Here, the possessions with fewer passes also have below average results, but the relationship is less consistent. Possessions with four or fewer passes had below average xG and goals per possession. And the zero passes condition is not much below the possessions with a couple passes in them. But in spite of some variance in the results; the trend remains that longer possessions are associated with better results across performance measures.

Zone D – Attacking Third, Middle of the Field

Zone D begins just inside the attacking third, in the center or the field. Beginning a possession in this area had an average result of 0.032 xG/poss and 0.040 goals/poss.The possession chain results are in the table below (cells that are above the location’s average are bolded).

Passes Possessions (n) Avg Result in xG Percent in Attacking Half Percent in Final Third Percent Resulting in Goals
0 414 0.030 100% 100% 3.6%
1 354 0.046 100% 100% 7.9%
2 421 0.033 100% 100% 3.6%
3 236 0.026 100% 100% 2.1%
4 163 0.020 100% 100% 3.1%
5 133 0.036 100% 100% 3.8%
6 93 0.031 100% 100% 3.2%
7 81 0.037 100% 100% 4.9%
8 9 104 0.023 100% 100% 1.9%
10-14 100 0.027 100% 100% 3.0%
15+ 47 0.035 100% 100% 2.1%

Because the possession already starts in the attacking third, the ball advancement stats are not useful.
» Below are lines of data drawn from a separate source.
/-!
# `3`-adic TOWER surjectivity IN THE KERNEL for the six S0-KD-3 batch-1 curves of the lane's
# Kolyvagin derived-point engine (B-18 `KOLY-DERIV1@3`): `19107f1`, `6165g1`, `2601h1`, `5499e1`,
# `6867e1`, `15426e1` (cell `b2b-bsdres`, team n1011, seat p10 gen 2; tool = lit-kato gen 6's
# `GaloisImage/FrobeniusOrderWitness` + `GaloisImage/ThreeAdicFrobeniusWitness`)

HONEST FRAMING (cell `b2b-bsdres`, run/shared/lean/b2b/bsd-rank1-residual/, verbatim in every
file): the goal of the cell is to DELETE the COMBINATION-SHAPED residual classes of the
Birch–Swinnerton-Dyer formula for ALL analytic-rank `≤ 1` elliptic curves over `ℚ` — "full BSD
formula for every rank `≤ 1` curve in class `C`" assembled STRICTLY from published theorems — so
that the rank-`≤ 1` remainder becomes exactly the CONSTRUCTION-SHAPED classes, which are TYPED
(missing-input `Prop`s), NOT attempted. This is not "finishing BSD". Team n1011 (N10/N11: X4 ∧
`p = 3`), seat p10: research route on the CONSTRUCTION-SHAPED class X4; prove what is provable now;
no claim beyond stated classes; census output = EVIDENCE / conjecture items, never a Literature fact;
the label X4 is UNCHANGED; nothing is booked by this file.
Theorems only (no definition, no named fact); per-curve records, not a class theorem.

## What this file does

cc-eng-5's pre-registered S0-KD-3 batch 1 (`class-closure/eng-5/koly/step0/S0-KD-PREREG.md`, sha16
c0b9a63f) runs the Kolyvagin DERIVED-point certificate (McCallum 1991 §1 / Thm. 5.4; Matar–Nekovář
2019 §0.11) on six sha-2 V12-CLOSED rows of class X4 at `p = 3` (`r_an = 0`, `#Ш_an = 9`, additive at
`3` with `9 ∣ N`, `ρ̄_{E,3}` onto). The kernel consumer of such a certificate
(`Additive.card_sha_primary_eq_of_indexCertificate_of_matarNekovar`, p252487) carries McCallum's
image hypothesis as the `3`-ADIC TOWER `∀ n, ρ̄_{E,3ⁿ}` onto (flag `McCallum91-padic-image`), which at
`p = 3` is NOT implied by surj(3) (Elkies 2006). This file discharges it IN THE KERNEL for the six
curves, exactly as lit-kato gen 6 did for the 35 RES-CERT rows (`ThreeAdicFrobeniusWitnessRecords1–6`):
for each Cremona label `<label>` and any globally minimal `W/ℚ` with that integral model,
* `surj3_v<label>` — `ρ̄_{E,3}` onto from TWO Frobenius witnesses read off kernel point counts
  (`ℓ₁`: `X² − a_{ℓ₁}X + ℓ₁` has no root mod `3`, i.e. `E[3]` irreducible; `ℓ₂ ≡ 1 (mod 3)` with
  `a_{ℓ₂} ≡ 2 (mod 3)` and `9 ∤ #Ẽ(𝔽_{ℓ₂})`, i.e. a Frobenius of order `3` on `E[3]`;
  `hasSurjectiveModNGaloisRep_of_intModel_of_irr_of_order`);
* `towerSurj3_v<label>` — `ρ̄_{E,3ⁿ}` onto for every `n` from surj(3) and ONE Frobenius certificate
  `ℓ₃ ≡ 2, 5 (mod 9)`, `a_{ℓ₃} ≡ 3, 6 (mod 9)`
  (`forall_hasSurjectiveModNGaloisRep_three_pow_of_intModel_of_frobenius`).
The witness primes (all `≤ 67`, good: `ℓ ∤ Δ`) were found by a seat-local point count
(`HOME/b2b-bsdres-n1011-p10/koly/witness_primes.py`, seconds); the kernel RECOUNTS every `#Ẽ(𝔽_ℓ)`
(`card_sol_eq_sum_euler`, `decide +kernel`). Census bits agreeing: sha-2 V12 `img = surj`, Cremona /
LMFDB galrep (no exceptional `3`-adic image on these labels). Consumers: the B-18 record files
`Additive/X4RankZeroKolyvaginRecordsThree*.lean` (this seat, on deposit of the engine's values).

References: [Serre1972] §2.4 Prop. 15; [SerreAbelianLadic1968] Ch. IV §3.4 Lemma 3; [Elkies2006]
Introduction, §1; [Kato2004Asterisque] (12.5.2) p. 222; [McCallumLMS1991] §1; Cremona's tables
[Cremona2006] (`allcurves`).
-/

set_option autoImplicit false

noncomputable section

open scoped Classical

open WeierstrassCurve Literature.NumberTheory.EllipticCurves
  Summit.BirchSwinnertonDyer.BirchSwinnertonDyer.Rank1Residual.IntModel

namespace Summit.BirchSwinnertonDyer.Rank1Residual.GaloisImage

/-! ### `19107f1` (`N = 19107 = 3²·11·193`, additive at `3`, `r_an = 0`, `#Ш_an = 9`) -/

/-- `#Ẽ(𝔽_{5}) = 2` for Cremona's model `19107f1 = [0, 0, 1, -30693, -2069699]` (`a_{5} = 4`). [folklore] -/
theorem card_v19107f1_5 :
    Nat.card (((⟨0, 0, 1, -30693, -2069699⟩ : WeierstrassCurve ℤ).map
      (Int.castRingHom (ZMod 5))).toAffine.Point) = 2 := by
  rw [@WeierstrassCurve.natCard_point_eq_one_add_card (ZMod 5) (@ZMod.instField 5 ⟨by norm_num⟩) _ _ _
    (by decide +kernel), @card_sol_eq_sum_euler (ZMod 5) (@ZMod.instField 5 ⟨by norm_num⟩) _ _
    (by rw [ZMod.ringChar_zmod_n]; decide), ZMod.card]
  decide +kernel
And it is here, when a possession begins relatively close to goal, that we see pass number not correlated with results. The highlighted cells are above average, and there is no obvious pattern with the number passes.

And the results seem intuitive. Possessions starting in this area (about 30 to 35 yards from goal) can include opportunities to shoot with little advancement; as well as set pieces. Thus, it is reasonable that some quick possessions lead to good results from this area. And of course, longer possessions may allow time to find a gap in a bunkering defense.

Reviewing the different zones, it appears that longer possessions are associated with better results when possessions begin in the defensive half. And winning the ball close to goal does not have a discernable relationship between possession results and the number of passes.

Circling back to Reep, these results are not sufficient by themselves to dictate a particular tactical plan. Players are likely trying to score in all circumstances, and react to the opportunities as they see them. We cannot say for sure whether a different instruction would have led to a different possession length or result. Perhaps the possessions listed with fewer passes would have continued if not for defensive efforts. Or conversely, the longer possessions may have been shorter if a scoring opportunity presented itself.

In short, correlation is not causation. And an association between possessions with more passes and scoring does not mean that additional passes directly cause increase scoring. However, the relationship between possession length and results does exist, especially when one examines areas individually. And for teams, with direct knowledge of tactical instructions and no need to infer player intent, can obtain better evidence than that used here. Overall, the MLS data does justify a deeper dive into the contours of the relationship between maintaining possession and the probability of scoring.